$f,g \in \mathbb Q[x]$ , $f(a)=g(b)=0$ ; $f$ is irreducible in $\mathbb Q(b)[x]$ iff $g$ is irreducible in $\mathbb Q(a)[x]$?

Question

Let $a,b$ be complex roots of irreducible polynomials $f(x),g(x) \in \mathbb Q[x]$ . Let $F:=\mathbb Q(a) , K:=\mathbb Q(b)$ ; then is it true that $f(x)$ is irreducible in $K[x]$ if and only if $g(x)$ is irreducible in $F[x]$ ?

Answer 1

Yes. Let $n$ and $m$ be the degrees of $f(x)$ and $g(x)$, respectively. Since $f(x)$ and $g(x)$ irreducible, they are the minimal polynomials of $a$ and $b$, respectively, over $\mathbb{Q}$. Therefore $[\mathbb{Q}(a) : \mathbb{Q}] = n$ and $[\mathbb{Q}(b) : \mathbb{Q}] = m$.
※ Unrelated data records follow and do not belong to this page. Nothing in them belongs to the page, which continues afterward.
/-! ### Open connected subsets of `ℝ` -/

/-- **A nonempty bounded open connected subset of `ℝ` is the open interval between its infimum
and supremum.** [folklore] -/
theorem eq_Ioo_of_isOpen_isConnected {c : Set ℝ} (hc : IsOpen c) (hconn : IsConnected c)
    (hb : BddBelow c) (ha : BddAbove c) : c = Ioo (sInf c) (sSup c) := by
  have hoc : OrdConnected c := (isPreconnected_iff_ordConnected.1 hconn.isPreconnected)
  apply Subset.antisymm
  · intro x hx
    refine ⟨lt_of_le_of_ne (csInf_le hb hx) fun h => ?_, lt_of_le_of_ne (le_csSup ha hx) fun h => ?_⟩
    · -- `x = inf c ∈ c` open: points below `x` lie in `c`
      obtain ⟨ε, hε, hball⟩ := Metric.isOpen_iff.1 hc x hx
      have hmem : x - ε / 2 ∈ ball x ε := by
        rw [mem_ball, Real.dist_eq, abs_lt]; constructor <;> linarith
      have := csInf_le hb (hball hmem)
      linarith
    · obtain ⟨ε, hε, hball⟩ := Metric.isOpen_iff.1 hc x hx
      have hmem : x + ε / 2 ∈ ball x ε := by
        rw [mem_ball, Real.dist_eq, abs_lt]; constructor <;> linarith
      have := le_csSup ha (hball hmem)
      linarith
  · intro y hy
    obtain ⟨a, hac, hay⟩ := exists_lt_of_csInf_lt hconn.nonempty hy.1
    obtain ⟨b, hbc, hyb⟩ := exists_lt_of_lt_csSup hconn.nonempty hy.2
    exact hoc.out hac hbc ⟨hay.le, hyb.le⟩

/-- The endpoints of a connected component of an open subset of `ℝ` do not belong to the set.
[folklore] -/
theorem sSup_connectedComponentIn_notMem {V : Set ℝ} (hV : IsOpen V) {t : ℝ} (ht : t ∈ V)
    (ha : BddAbove (connectedComponentIn V t)) : sSup (connectedComponentIn V t) ∉ V := by
  intro hs
  set c := connectedComponentIn V t with hc
  have hco : IsOpen c := hV.connectedComponentIn
  have hne : c.Nonempty := ⟨t, mem_connectedComponentIn ht⟩
  -- a small interval around `sup c` lies in `V`, and is connected to `c`
  obtain ⟨ε, hε, hball⟩ := Metric.isOpen_iff.1 hV _ hs
  obtain ⟨b, hbc, hb⟩ := exists_lt_of_lt_csSup hne (show sSup c - ε < sSup c by linarith)
  have hI : Icc b (sSup c + ε / 2) ⊆ V := by
    intro x hx
    rcases le_or_gt x (sSup c - ε) with h | h
    · exact absurd (hx.1.trans h) (not_le.2 hb)
    · by_cases hxc : x ∈ c
      · exact connectedComponentIn_subset _ _ hxc
      · apply hball
        rw [mem_ball, Real.dist_eq, abs_lt]
        constructor <;> linarith [hx.2]
  have hsub : Icc b (sSup c + ε / 2) ⊆ c := by
    have h1 : IsPreconnected (Icc b (sSup c + ε / 2)) := isPreconnected_Icc
    have h2 : b ∈ Icc b (sSup c + ε / 2) := ⟨le_rfl, by linarith [le_csSup ha hbc]⟩
    have := h1.subset_connectedComponentIn h2 hI
    rwa [← connectedComponentIn_eq hbc] at this
  have := le_csSup ha (hsub ⟨by linarith [le_csSup ha hbc], le_rfl⟩)
  linarith

/-- The endpoints of a connected component of an open subset of `ℝ` do not belong to the set
(infimum). [folklore] -/
theorem sInf_connectedComponentIn_notMem {V : Set ℝ} (hV : IsOpen V) {t : ℝ} (ht : t ∈ V)
    (hb : BddBelow (connectedComponentIn V t)) : sInf (connectedComponentIn V t) ∉ V := by
  intro hs
  set c := connectedComponentIn V t with hc
  have hne : c.Nonempty := ⟨t, mem_connectedComponentIn ht⟩
  obtain ⟨ε, hε, hball⟩ := Metric.isOpen_iff.1 hV _ hs
  obtain ⟨b, hbc, hb'⟩ := exists_lt_of_csInf_lt hne (show sInf c < sInf c + ε by linarith)
  have hI : Icc (sInf c - ε / 2) b ⊆ V := by
    intro x hx
    rcases le_or_gt (sInf c + ε) x with h | h
    · exact absurd (h.trans hx.2) (not_le.2 hb')
    · by_cases hxc : x ∈ c
      · exact connectedComponentIn_subset _ _ hxc
      · apply hball
        rw [mem_ball, Real.dist_eq, abs_lt]
        constructor <;> linarith [hx.1]
  have hsub : Icc (sInf c - ε / 2) b ⊆ c := by
    have h1 : IsPreconnected (Icc (sInf c - ε / 2) b) := isPreconnected_Icc
    have h2 : b ∈ Icc (sInf c - ε / 2) b := ⟨by linarith [csInf_le hb hbc], le_rfl⟩
    have := h1.subset_connectedComponentIn h2 hI
    rwa [← connectedComponentIn_eq hbc] at this
  have := csInf_le hb (hsub ⟨le_rfl, by linarith [csInf_le hb hbc]⟩)
  linarith

/-! ### Polar points -/

/-- Every point of the circle of radius `ρ > 0` is `ρ · turn θ` with `θ` in any window
`[θ₀, θ₀ + 1)`. [folklore] -/
theorem exists_eq_polar_of_norm_eq {z : ℂ} {ρ : ℝ} (hρ : 0 < ρ) (hz : ‖z‖ = ρ) (θ₀ : ℝ) :
    ∃ θ ∈ Ico θ₀ (θ₀ + 1), z = (ρ : ℂ) * turn θ := by
  have hw : ‖z / ρ‖ = 1 := by rw [norm_div, Complex.norm_real, Real.norm_eq_abs, abs_of_pos hρ, hz, div_self hρ.ne']
  obtain ⟨t, ht⟩ := exists_turn_eq hw
  refine ⟨t - ⌊t - θ₀⌋, ⟨?_, ?_⟩, ?_⟩
  · have := Int.floor_le (t - θ₀); linarith
  · have := Int.lt_floor_add_one (t - θ₀); linarith
  · have e1 : t - (⌊t - θ₀⌋ : ℝ) = t + ((-⌊t - θ₀⌋ : ℤ) : ℝ) := by push_cast; ring
    have hρ' : (ρ : ℂ) ≠ 0 := by exact_mod_cast hρ.ne'
    rw [e1, turn_add_intCast, ht]
    field_simp

/-- `turn θ` is the exponential `exp (2πθ i)` of `Rectangles.lean`. [folklore] -/
theorem turn_def (θ : ℝ) : turn θ = Complex.exp (2 * π * θ * Complex.I) := rfl

/-- Uniqueness of polar coordinates with angles in a window of length `< 1`. [folklore] -/
theorem polar_eq_polar_iff {r r' θ θ' : ℝ} (hr : 0 < r) (hr' : 0 < r') (h : |θ - θ'| < 1) :
    (r : ℂ) * turn θ = (r' : ℂ) * turn θ' ↔ r = r' ∧ θ = θ' := by
  constructor
  · intro heq
    have hn : r = r' := by
      have := congrArg (‖·‖) heq
      simpa [norm_mul, Complex.norm_real, Real.norm_eq_abs, abs_of_pos hr, abs_of_pos hr'] using this
    subst hn
    have ht : turn θ = turn θ' := mul_left_cancel₀ (by exact_mod_cast hr.ne') heq
    obtain ⟨n, hn⟩ := turn_eq_turn_iff.1 ht
    have : (n : ℝ) = θ - θ' := by linarith
    have habs : |(n : ℝ)| < 1 := by rw [this]; exact h
    have hn0 : n = 0 := by
      have h4 : |n| < 1 := by exact_mod_cast habs
      rw [abs_lt] at h4; omega
    subst hn0
    exact ⟨rfl, by simpa using hn⟩
  · rintro ⟨rfl, rfl⟩; rfl

end Literature.Topology.FourManifolds

end


noncomputable section

namespace Literature.Topology.FourManifolds

open _root_.Set _root_.Metric _root_.OpenPartialHomeomorph _root_.Filter _root_.Real
open scoped _root_.Manifold _root_.Topology _root_.ContDiff
open Literature.Geometry.Manifold (AtlasOn)
open Literature.Geometry.Manifold.AtlasOn
open Literature.Probability.RandomPlanarGeometry (JordanDomain)
open Literature.Probability.RandomPlanarGeometry.JordanDomain
open Literature.Topology.PlaneTopology
open Literature.Topology.PlaneTopology.CircleTwist (turn norm_turn turn_eq_turn_iff exists_turn_eq turn_add_intCast continuous_turn)
/-- Card `semicontinuous-census`, the closedness it buys: EXACT FOUR-REGULARITY of all bonds at
a site is closed under local-rubber limits of `δ`-separated configurations that are
gapped-twelve and four-regular on growing balls, the limit being all-gapped-twelve (landed
`stub_cleGappedOfLimit` / workfile `gappedTwelve_of_tendsto`).  Proof = `commonNbrs_le_transfer`
TWICE: from the limit into a fine approximant (`≤ 4` comes back) and from that approximant into
the limit (`≥ 4` comes back), the partners being identified by separation. PROVED. -/
theorem fourRegular_of_tendsto {S : ℕ → LocalConfig E3} {Y : LocalConfig E3} {a δ : ℝ}
    (ha : 0 < a) (hδ : 0 < δ) (hS : ∀ k, ∀ u ∈ S k, ∀ w ∈ S k, u ≠ w → δ ≤ dist u w)
    (hY : Tendsto S atTop (𝓝 Y)) {y : E3} (hy : y ∈ Y)
    (hgoodY : ∀ z ∈ (Y : Set E3), GappedTwelve a (Y : Set E3) z)
    (hgood : ∀ ρ : ℝ, ∀ᶠ k in atTop, ∀ p ∈ S k, ‖p‖ ≤ ρ → GappedTwelve a (S k : Set E3) p ∧
      ∀ q ∈ S k, q ≠ p → dist p q ≤ a * (1 + 1 / 50) → (CommonNbrs a (S k : Set E3) p q).ncard = 4) :
    ∀ v ∈ (Y : Set E3), v ≠ y → dist y v ≤ a * (1 + 1 / 50) →
      (CommonNbrs a (Y : Set E3) y v).ncard = 4 := by
  intro v hv hvy hdv
  -- the limit is `δ`-separated (closed class)
  have hYsep : ∀ u ∈ Y, ∀ w ∈ Y, u ≠ w → δ ≤ dist u w :=
    (LocalConfig.isClosed_setOf_separated δ).mem_of_tendsto hY (Eventually.of_forall hS)
  -- a fine matching scale and a radius with room for both transfers
  set η : ℝ := min (δ / 4) (a / 50) with hη_def
  have hη : 0 < η := lt_min (by positivity) (by positivity)
  have hηδ : η ≤ δ / 4 := min_le_left _ _
  have hηa : η ≤ a / 50 := min_le_right _ _
  set R : ℝ := ‖y‖ + 8 * a with hR_def
  obtain ⟨k, hmatch, hgk⟩ :=
    (((LocalConfig.tendsto_iff_locallyMatches.1 hY) R η hη).and (hgood (R + 1 + a))).exists
  have hradk : ∀ p ∈ (S k : Set E3), ‖p‖ ≤ R + η → ∀ w ∈ (S k : Set E3), w ≠ p →
      a * (1 - 1 / 50) ≤ dist p w ∧ (dist p w ≤ a * (1 + 1 / 50) ∨ a * (63 / 50) ≤ dist p w) :=
    fun p hp hpR w hw hwp => (hgk p hp (by linarith)).1.2 w hw hwp
  have hradY : ∀ p ∈ (Y : Set E3), ‖p‖ ≤ R + η → ∀ w ∈ (Y : Set E3), w ≠ p →
      a * (1 - 1 / 50) ≤ dist p w ∧ (dist p w ≤ a * (1 + 1 / 50) ∨ a * (63 / 50) ≤ dist p w) :=
    fun p hp _ w hw hwp => (hgoodY p hp).2 w hw hwp
  -- transfer 1: from the limit into the approximant (`≤ 4` comes back)
  obtain ⟨p, hp, q, hq, hyp, hvq, hqp, hdpq, hle⟩ :=
    commonNbrs_le_transfer ha hδ hη.le (by linarith) (by linarith) hYsep (hS k) hmatch.2 hradk
      hy hv hvy hdv (by rw [hR_def]; linarith) le_rfl
  have hpn : ‖p‖ ≤ ‖y‖ + η := by
    have h1 := norm_sub_norm_le p y
    rw [← dist_eq_norm, dist_comm] at h1
    linarith
  have h4k : (CommonNbrs a (S k : Set E3) p q).ncard = 4 :=
    (hgk p hp (by rw [hR_def] at *; linarith)).2 q hq hqp hdpq
  -- transfer 2: from the approximant into the limit (`≥ 4` comes back)
  have hm' : ∀ q ∈ (S k : Set E3), ‖q‖ ≤ R → ∃ p ∈ (Y : Set E3), dist q p ≤ η := by
    intro q hq hqR
    obtain ⟨p, hp, hd⟩ := hmatch.1 q hq hqR
    exact ⟨p, hp, by rw [dist_comm]; exact hd⟩
  obtain ⟨y', hy', v', hv', hpy', hqv', -, -, hge⟩ :=
    commonNbrs_le_transfer ha hδ hη.le (by linarith) (by linarith) (hS k) hYsep hm' hradY
      hp hq hqp hdpq (by rw [hR_def] at *; linarith) h4k.ge
  -- the partners of the partners are the original sites (separation of the limit)
  have hyy' : y' = y := by
    by_contra hne
    have hsep := hYsep y' hy' y hy hne
    have : dist y' y ≤ 2 * η :=
      calc dist y' y ≤ dist y' p + dist y p := dist_triangle_right _ _ _
        _ ≤ η + η := by rw [dist_comm y' p]; gcongr
        _ = 2 * η := by ring
    linarith
  have hvv' : v' = v := by
    by_contra hne
    have hsep := hYsep v' hv' v hv hne
    have : dist v' v ≤ 2 * η :=
      calc dist v' v ≤ dist v' q + dist v q := dist_triangle_right _ _ _
        _ ≤ η + η := by rw [dist_comm v' q]; gcongr
        _ = 2 * η := by ring
    linarith
  subst hyy' hvv'
  exact le_antisymm (hle.trans h4k.le) hge
import Summits.ResolutionOfSingularities.ResolutionOfSingularities.Theorems.MarkedTransferCampaignW46TameSurfaceOrderReduction
import Literature.AlgebraicGeometry.Resolution.KollarSurfaceOrderReductionTameDimLeTwo
import HarnessLib

/-!
# [OURS · L1 W4.6, rung (iv) «large characteristic» ∩ rung (i) «surfaces»] In the regime
# `charGT n (fun _ b ↦ b) ∩ dimLE 2` the characteristic-zero order reduction terminates LOCALLY at EVERY closed point of
# every state of maximal order of the TYPED procedure (cell res-hironaka, LADDER-RESOLUTION rung L, D-0089; slot W4.6,
# seat res-L1-s46-pv-7; host route MarkedTransfer, `--supports stmt-ResolutionOfSingularities-16155 --as helper`)

HONEST FRAMING. Nothing here is a statement of H. Hironaka's manuscript (2017-03-23, [Hironaka2017]) and nothing here
asserts that any statement of it holds. OURS corollaries, over the shared typed-procedure module
`MarkedTransferCampaignW46TypedProcedure` (res-L1-type-o1: `CampaignW46.Regime.charGT`, `Regime.dimLE`, `Regime.inter`;
the manuscript enters only through the typed CANDIDATE carriers `AmbientDatum`, `IdealExponent`, `IdealExponent.sing`,
used as definitions), of this seat's Literature files `KollarSurfaceOrderReductionTame{,Local,DimLeTwo}.lean` (local
order reduction for marked ideals `(I, b)`, `max-ord I ≤ b < p`, at every closed point of dimension `≤ 2` of a scheme
smooth over a perfect field; the dimension-one step `MarkedCurveOrderReduction.lean` is characteristic-free). Companion
of `MarkedTransferCampaignW46TameSurfaceOrderReduction.lean` (p546685: the closed points with `dim 𝒪_{Z,ξ} = 2`). No
premise of the manuscript, no FACT-LIST premise. AI review is weaker than expert review. No `sorry`, no new
definition; axioms standard.

## What this file pins

* `exists_isResolutionOf_nhd_of_charGT_dimLE` — for a state `(A, E)`, `E = (J, b)`, over a PERFECT field `K` of
  characteristic `p`, in the regime `Regime.inter (Regime.charGT n (fun _ b ↦ b)) (Regime.dimLE 2)` («`p > b`» and
  «`dim Z ≤ 2`», the typed rungs (iv) ∩ (i)), with `1 ≤ b` and `J` of maximal order `b`: EVERY CLOSED POINT `ξ ∈ Z`
  has an open neighbourhood `U` carrying a smooth blow-up sequence which RESOLVES `(U, J|_U, ∅, b)` (BGMW Def. 3.1.3,
  tree `CentreSeq.IsResolutionOf`). Instance of `Kollar2007.exists_isResolutionOf_nhd_of_topologicalKrullDim_le_two`;
* `exists_isResolutionOf_nhd_of_charGT_of_ringKrullDim_le_two` — the same at every closed point `ξ` with
  `dim 𝒪_{Z,ξ} ≤ 2` of a state of any dimension;
* `exists_isResolutionOf_nhd_of_le_dimLE` — the same in every regime `Regime.charGT n f ∩ Regime.dimLE 2` with
  `(fun _ b ↦ b) ≤ f`.

The honest `C` of «the typed procedure terminates for `p > C(n, d)`» for `n = dim Z ≤ 2` is therefore the order `b`,
locally at every closed point and with Kollár's centres; the global assembly of these local sequences on `Z` (Kollár's
globalisation 3.105, by functoriality) is not written.

## References (context; nothing is cited as a premise)

* J. Kollár, *Lectures on Resolution of Singularities* (2007), Thm. 3.69, 3.70, 3.104 Step 2.2, 3.111 Step 1 — through
  this seat's Literature files. [cite: Kollar2007, Thm. 3.69]
* E. Bierstone, D. Grigoriev, P. Milman, J. Włodarczyk (2011), Def. 3.1.3, Thm. 8.0.4.
  [cite: BierstoneGrigorievMilmanWlodarczyk2011, Thm. 8.0.4]
-/

noncomputable section

set_option linter.dupNamespace false -- mandated namespace of this single-conjunct summit

open CategoryTheory AlgebraicGeometry TopologicalSpace IsLocalRing

namespace Summit.ResolutionOfSingularities.ResolutionOfSingularities.Theorems
namespace CampaignW46
namespace TameSurfaceOrderReduction

open Literature.AlgebraicGeometry.Resolution
open Literature.AlgebraicGeometry.Hironaka2017.S02Preliminaries

universe u

variable {n : ℕ} {p : ℕ} [Fact p.Prime] {K : Type u} [Field K] [CharP K p]

/-- [OURS · L1 W4.6 (iv) ∩ (i); NOT a statement of the manuscript] **At every closed point of dimension `≤ 2`.** For
`(A, E)`, `E = (J, b)`, over a perfect field `K` of characteristic `p`, in `Regime.charGT n (fun _ b ↦ b)` (`b < p`), with
`1 ≤ b` and `ord_ξ J ≤ b` everywhere: every closed point `ξ ∈ Z` with `dim 𝒪_{Z,ξ} ≤ 2` has an open `U ∋ ξ` and a smooth
blow-up sequence on `U` RESOLVING `(U, J|_U, ∅, b)`. Instance of
`Kollar2007.exists_isResolutionOf_nhd_of_ringKrullDim_le_two` (surface points: maximal-contact curve + order reduction
in dimension one, or one blowing up of a curve of `Sing(E)`; points of dimension `≤ 1`: one blowing up of the point,
or nothing). [cite: Kollar2007, Thm. 3.69] -/
theorem exists_isResolutionOf_nhd_of_charGT_of_ringKrullDim_le_two [PerfectField K] (A : AmbientDatum p K)
    (E : IdealExponent A.Z) (hE : Regime.charGT (p := p) (K := K) n (fun _ b => b) A E) (hb : 1 ≤ E.b)
    (hmax : ∀ ξ : A.Z, idealOrder E.J ξ ≤ E.b) (ξ : A.Z) (hξ : IsClosed ({ξ} : Set A.Z))
    (hdim : ringKrullDim (A.Z.presheaf.stalk ξ) ≤ 2) :
    ∃ (U : A.Z.Opens) (_ : ξ ∈ U) (s : CentreSeq (U : Scheme.{u})),
      s.IsResolutionOf ⟨E.J.comap U.ι, [], E.b⟩ := by
  letI : A.Z.Over (Spec (.of K)) := ⟨A.hom⟩
  haveI : Smooth (A.Z ↘ Spec (.of K)) := A.smooth
  have hbp : E.b < p := hE
  exact Kollar2007.exists_isResolutionOf_nhd_of_ringKrullDim_le_two K A.Z p E.J hb (Or.inr hbp) hmax ξ hξ hdim

/-- [OURS · L1 W4.6 (iv) ∩ (i); NOT a statement of the manuscript] **In the regime `charGT n (fun _ b ↦ b) ∩ dimLE 2`
(«`p > b`», «`dim Z ≤ 2`»), at EVERY closed point of every state of maximal order `b ≥ 1`, the characteristic-zero
order reduction terminates locally**: an open `U ∋ ξ` carries a smooth blow-up sequence resolving `(U, J|_U, ∅, b)`
(`CentreSeq.IsResolutionOf`: regular centres in the successive `Sing`, simple normal crossings with the exceptional
boundary, final `Sing` empty). Instance of `Kollar2007.exists_isResolutionOf_nhd_of_topologicalKrullDim_le_two`
(`dim 𝒪_{Z,ξ} ≤ dim Z ≤ 2`). [cite: Kollar2007, Thm. 3.69] -/
theorem exists_isResolutionOf_nhd_of_charGT_dimLE [PerfectField K] (A : AmbientDatum p K) (E : IdealExponent A.Z)
    (hE : Regime.inter (Regime.charGT (p := p) (K := K) n (fun _ b => b)) (Regime.dimLE 2) A E) (hb : 1 ≤ E.b)
    (hmax : ∀ ξ : A.Z, idealOrder E.J ξ ≤ E.b) (ξ : A.Z) (hξ : IsClosed ({ξ} : Set A.Z)) :
    ∃ (U : A.Z.Opens) (_ : ξ ∈ U) (s : CentreSeq (U : Scheme.{u})),
      s.IsResolutionOf ⟨E.J.comap U.ι, [], E.b⟩ := by
  letI : A.Z.Over (Spec (.of K)) := ⟨A.hom⟩
  haveI : Smooth (A.Z ↘ Spec (.of K)) := A.smooth
  have hbp : E.b < p := hE.1
  have hdim : topologicalKrullDim A.Z ≤ 2 := hE.2
  exact Kollar2007.exists_isResolutionOf_nhd_of_topologicalKrullDim_le_two K A.Z p hdim E.J hb (Or.inr hbp)
    hmax ξ hξ

/-- [OURS · L1 W4.6 (iv) ∩ (i)] The same in every regime `Regime.charGT n f ∩ Regime.dimLE 2` whose threshold
dominates the order, `(fun _ b ↦ b) ≤ f` (e.g. the prior's V5 threshold `fun _ b ↦ b !`), by `Regime.charGT_of_le`
(p471737). [cite: Kollar2007, Thm. 3.69] -/
theorem exists_isResolutionOf_nhd_of_le_dimLE [PerfectField K] {f : ℕ → ℕ → ℕ} (hf : (fun _ b : ℕ => b) ≤ f)
    (A : AmbientDatum p K) (E : IdealExponent A.Z)
    (hE : Regime.inter (Regime.charGT (p := p) (K := K) n f) (Regime.dimLE 2) A E) (hb : 1 ≤ E.b)
    (hmax : ∀ ξ : A.Z, idealOrder E.J ξ ≤ E.b) (ξ : A.Z) (hξ : IsClosed ({ξ} : Set A.Z)) :
    ∃ (U : A.Z.Opens) (_ : ξ ∈ U) (s : CentreSeq (U : Scheme.{u})),
      s.IsResolutionOf ⟨E.J.comap U.ι, [], E.b⟩ :=
  exists_isResolutionOf_nhd_of_charGT_dimLE A E ⟨Regime.charGT_of_le (fun b => hf n b) A E hE.1, hE.2⟩ hb hmax ξ hξ

end TameSurfaceOrderReduction
end CampaignW46
end Summit.ResolutionOfSingularities.ResolutionOfSingularities.Theorems

end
Suppose $f(x)$ is irreducible over $\mathbb{Q}(b)[x]$. Then $f(x)$ is the minimal polynomial of $a$ over $\mathbb{Q}(b)$, and so $[\mathbb{Q}(a,b) : \mathbb{Q}(b)] = n$, and so $[\mathbb{Q}(a,b) : \mathbb{Q}] = mn$ by the tower law. We have $$[\mathbb{Q}(a,b) : \mathbb{Q}(a)] = [\mathbb{Q}(a,b) : \mathbb{Q}]/[\mathbb{Q}(a) : \mathbb{Q}] = mn/n = m.$$ It follows that the minimal polynomial of $b$ over $\mathbb{Q}(a)$ has degree $m$. Since $g(b) = 0$ and $g(x)$ has degree $m$, $g(x)$ is the minimal polynomial of $b$ over $\mathbb{Q}(a)$, and is thus irreducible over $\mathbb{Q}(a)[x]$.